# TASK TO CARRY OUT
Which lines below fall between the one containing "machine-checked** — stated on" and the one containing "with the representatives"? Repeat them exactly, counting both of those lines, and add nothing else.

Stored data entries
------------------------------

/-! ### §1″ `A₅`: the `31 = 15 + 10 + 6` subgroups of prime order (double transpositions, `3`-cycles, `5`-cycles) form
a partition with three conjugacy classes; representatives `⟨(0 1)(2 3)⟩`, `⟨(0 1)(1 2)⟩ = ⟨(0 1 2)⟩`,
`⟨(0 1)(1 2)(2 3)(3 4)⟩ = ⟨(0 1 2 3 4)⟩`, EVEN conjugators -/

/-- **The partition of `A₅ ≅ PSL₂(5)` into its subgroups of prime order, machine-checked** — stated on
`Equiv.Perm (Fin 5)`: with the representatives `b = (0 1)(2 3), (0 1 2), (0 1 2 3 4)` (orders `2, 3, 5`) and `28` EVEN
conjugating elements `c_j` (products of two transpositions), the `31` generators `gen = b_k` resp. `c_j b_{k(j)} c_j⁻¹`
satisfy: `gen_i ^ |gen_i| = 1`; every generator and every conjugator is even; every EVEN permutation is a power
`gen_i ^ n`, `n < |gen_i|` (the `31` cyclic subgroups cover `A₅`: `1 + 15·1 + 10·2 + 6·4 = 60`); two distinct components
share only `1` — all by `decide`. [cite: GaronziDias2019, §1 (Baer–Kegel–Suzuki: "PSL_2(p^m) with p^m ≥ 4") and §7 (A_5 ≤ S_5 = PGL_2(5), element orders)]
[cite: KorchmarosLiaTimpanella2021, §10 ("equipped by a partition")] -/
theorem a5_pow_tables :
    let base : Fin 3 → Perm (Fin 5) :=
      ![swap 0 1 * swap 2 3, swap 0 1 * swap 1 2, swap 0 1 * swap 1 2 * swap 2 3 * swap 3 4]
    let cls : Fin 28 → Fin 3 :=
      ![0, 0, 0, 0, 0, 0, 0, 0, 0, 0, 0, 0, 0, 0, 1, 1, 1, 1, 1, 1, 1, 1, 1, 2, 2, 2, 2, 2]
    let cj : Fin 28 → Perm (Fin 5) :=
      ![swap 0 1 * swap 0 2, swap 0 1 * swap 0 3, swap 0 1 * swap 0 4, swap 0 1 * swap 1 4, swap 0 1 * swap 2 4,
        swap 0 1 * swap 3 4, swap 0 2 * swap 0 4, swap 0 2 * swap 1 4, swap 0 2 * swap 2 4, swap 0 2 * swap 3 4,
        swap 0 3 * swap 0 4, swap 0 3 * swap 1 4, swap 0 3 * swap 2 4, swap 0 3 * swap 3 4,
        swap 0 1 * swap 0 3, swap 0 1 * swap 0 4, swap 0 1 * swap 1 3, swap 0 1 * swap 1 4, swap 0 1 * swap 2 3,
        swap 0 1 * swap 2 4, swap 0 3 * swap 1 4, swap 0 3 * swap 2 4, swap 1 3 * swap 2 4,
        swap 0 1 * swap 0 2, swap 0 1 * swap 0 3, swap 0 1 * swap 0 4, swap 0 1 * swap 1 4, swap 0 2 * swap 1 4]
    let ord : Fin 3 → ℕ := ![2, 3, 5]
    let gen : Fin 3 ⊕ Fin 28 → Perm (Fin 5) := Sum.elim base fun j ↦ cj j * base (cls j) * (cj j)⁻¹
    let ordι : Fin 3 ⊕ Fin 28 → ℕ := Sum.elim ord fun j ↦ ord (cls j)
    (∀ i, gen i ^ ordι i = 1) ∧ (∀ k, Perm.sign (base k) = 1) ∧ (∀ j, Perm.sign (cj j) = 1) ∧
      (∀ x : Perm (Fin 5), Perm.sign x = 1 → ∃ i, ∃ n : Fin (ordι i), gen i ^ (n : ℕ) = x) ∧
      (∀ i j, i ≠ j → ∀ a : Fin (ordι i), ∀ b : Fin (ordι j),
        gen i ^ (a : ℕ) = gen j ^ (b : ℕ) → gen i ^ (a : ℕ) = 1) := by
  refine ⟨?_, ?_, ?_, ?_, ?_⟩
  · decide +kernel
  · decide +kernel
  · decide +kernel
  · decide +kernel
  · decide +kernel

------------------------------

# EXERCISE OUTPUT
/-- **The partition of `A₅ ≅ PSL₂(5)` into its subgroups of prime order, machine-checked** — stated on
`Equiv.Perm (Fin 5)`: with the representatives `b = (0 1)(2 3), (0 1 2), (0 1 2 3 4)` (orders `2, 3, 5`) and `28` EVEN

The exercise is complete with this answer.